Question

A spaceship moving with an initial velocity of 58.0 meters/second experiences a uniform acceleration and attains a final velocity of 153 meters/second. What distance has the spaceship covered after 12.0 seconds?

6.96 × 102 meters
1.27 × 103 meters
5.70 × 102 meters
1.26 × 102 meters
6.28 × 102 meters

Answer 1

Final distance is 1266 meters

Answer 2

Distance,
`s=1.27* 10^3\ meters`

Step-by-step explanation:

Given that,

Initial velocity of the spaceship, u = 58 m/s

Final speed of the spaceship, v = 153 m/s

Time, t = 12 s

We need to find the distance covered by the spaceship after 12 seconds.
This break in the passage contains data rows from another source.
import Mathlib
import Summits.ValiantsHypothesis.ValiantsHypothesis.Theorems.GeneratorObstructionsPowGenDegreeQPWideAtoms
import Literature.Computability.AlgebraicComplexity.BI17FormPolystabilityCriterion

/-!
# Route GeneratorObstructions — crux K2 `PowGenDegreeQP` (stmt-ValiantsHypothesis-11655), line
# `trace-side-regimes`: UNCONDITIONAL wide generator types at inner degree `m = 2`, and the
# uniform-exponent strengthening of K2 is FALSE

Helper file (`--supports stmt-ValiantsHypothesis-11655`), continuing
`GeneratorObstructionsPowGenDegreeQPWideAtoms` (least occurring constant weight of
`ℂ[Δ_m[tr X_{m+e}^m]]`, when one occurs, is a WIDE generator type of size `k₀ (m+e)²`).  Here the
occurrence hypothesis is DISCHARGED at inner degree `m = 2`, for every matrix size `n`:

1. `powTrace_two_eq`, `coeff_powTrace_two`, `mem_support_powTrace_two` — `tr X_n² = ∑_{p} x_p x_{pᵀ}`,
   its coefficients and support (`{e_p + e_{pᵀ}}`);
2. `isPolystable_powTrace_two` — **`tr X_n²` is polystable for every `n`** by the corrected BI 2017
   Prop. 2.8 criterion (tree `isPolystable_of_rigid_of_posCone`): the support is RIGID (two letters
   `p, q` form a monomial of `tr X²` iff `q = pᵀ`) and `(1,…,1) = ∑_α (#fibre(α)/2) · α` with all
   coefficients positive.  (For `n = m = 2` this is also the tree's MS2001 §4.1 Remark; the point here
   is ALL `n`, i.e. the nondegenerate quadric `tr X_n²` in `n²` letters.)
3. `powFormLex_two_exists_hasHighestWeight_const` — hence some constant weight `-k·𝟙` (`k > 0`)
   OCCURS in `ℂ[Δ_2[tr X_n²]]` (Hilbert's nonvanishing invariant at a closed orbit, tree
   `exists_hasHighestWeight_const_of_isPolystable`, transported `Fin (n·n) → MatIdx n` as for `per`).
4. `exists_wide_genType_two` — **unconditionally**, for every `e ≥ 1` the covariant algebra of
   `Δ_2[tr X_{2+e}²]` has a WIDE generator type (all `(2+e)²` entries nonzero, `γ ≠ 0`) of size
   `k₀ (2+e)²` with `k₀ ≥ 2`: the wide regime of `stub_wideGen` is NON-VACUOUS in every window
   `c ≥ 1`, with generator degrees `≥ (2+e)²` growing to the top of the window.
5. `not_uniform_powGenDegreeQP`, `not_uniform_wideGen` — consequently the strengthenings of K2 and of
   `stub_wideGen` with the exponent `c₀` INDEPENDENT of the window exponent `c` (`∃ c₀ ∀ c …`) are
   FALSE: at `m = 2` the bound `2 · 2^((1 + c₀)^c₀)` is a constant while wide generator degrees
   `≥ (2+e)²` are unbounded across windows.  The registered quantifier order `∀ c ∃ c₀` is essential.

Honest framing: the quadric `m = 2` is the degenerate bottom of the family; this calibrates the
statement (non-vacuity, quantifier order) and proves nothing toward `stub_wideGen`/K2 at `m ≥ 3`,
which remain OPEN; `VP ≠ VNP` is not touched.

References: Bürgisser–Ikenmeyer, J. Algebra 477 (2017) §2.2 Prop. 2.8 (corrected, Derksen–Makam
2022 Lemma 3.1), Cor. 2.9, §3.3; Mulmuley–Sohoni, SIAM J. Comput. 31 (2001) §4.1.
-/

namespace Summit.ValiantsHypothesis.ValiantsHypothesis.Theorems.GeneratorObstructions.PowGenDegreeQP

open MvPolynomial
open Literature.NumberTheory.DiophantineGeometry Literature.Computability.AlgebraicComplexity
open Summit.ValiantsHypothesis.ValiantsHypothesis.Theses.GeneratorObstructions
open Summit.ValiantsHypothesis.ValiantsHypothesis.Theorems.GenInheritance
open Summit.ValiantsHypothesis.ValiantsHypothesis.Theorems.GeneratorObstructions.SliceTransfer
open Summit.ValiantsHypothesis.ValiantsHypothesis.Theorems.GeneratorObstructions.PerGenDegreeSuperQP

-- `Summit.ValiantsHypothesis.ValiantsHypothesis.…` is the tree's mandated single-conjunct layout.
set_option linter.dupNamespace false

noncomputable section

/-! ## 1. The quadratic power trace: monomials, coefficients, support -/

section Quadric

variable (n : ℕ)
Let it is equal to s. Using first equation of motion as :

`a=(v-u)/(t)`

`a=(153-58)/(12)`

`a=7.91\ m/s^2`

Now use third equation of motion as :

`s=(v^2-u^2)/(2a)`

`s=((153)^2-(58)^2)/(2* 7.91)`

s = 1267.06 meters

or

`s=1.27* 10^3\ meters`

So, the distance covered by the spaceship is
`1.27* 10^3\ meters`. Hence, this is the required solution.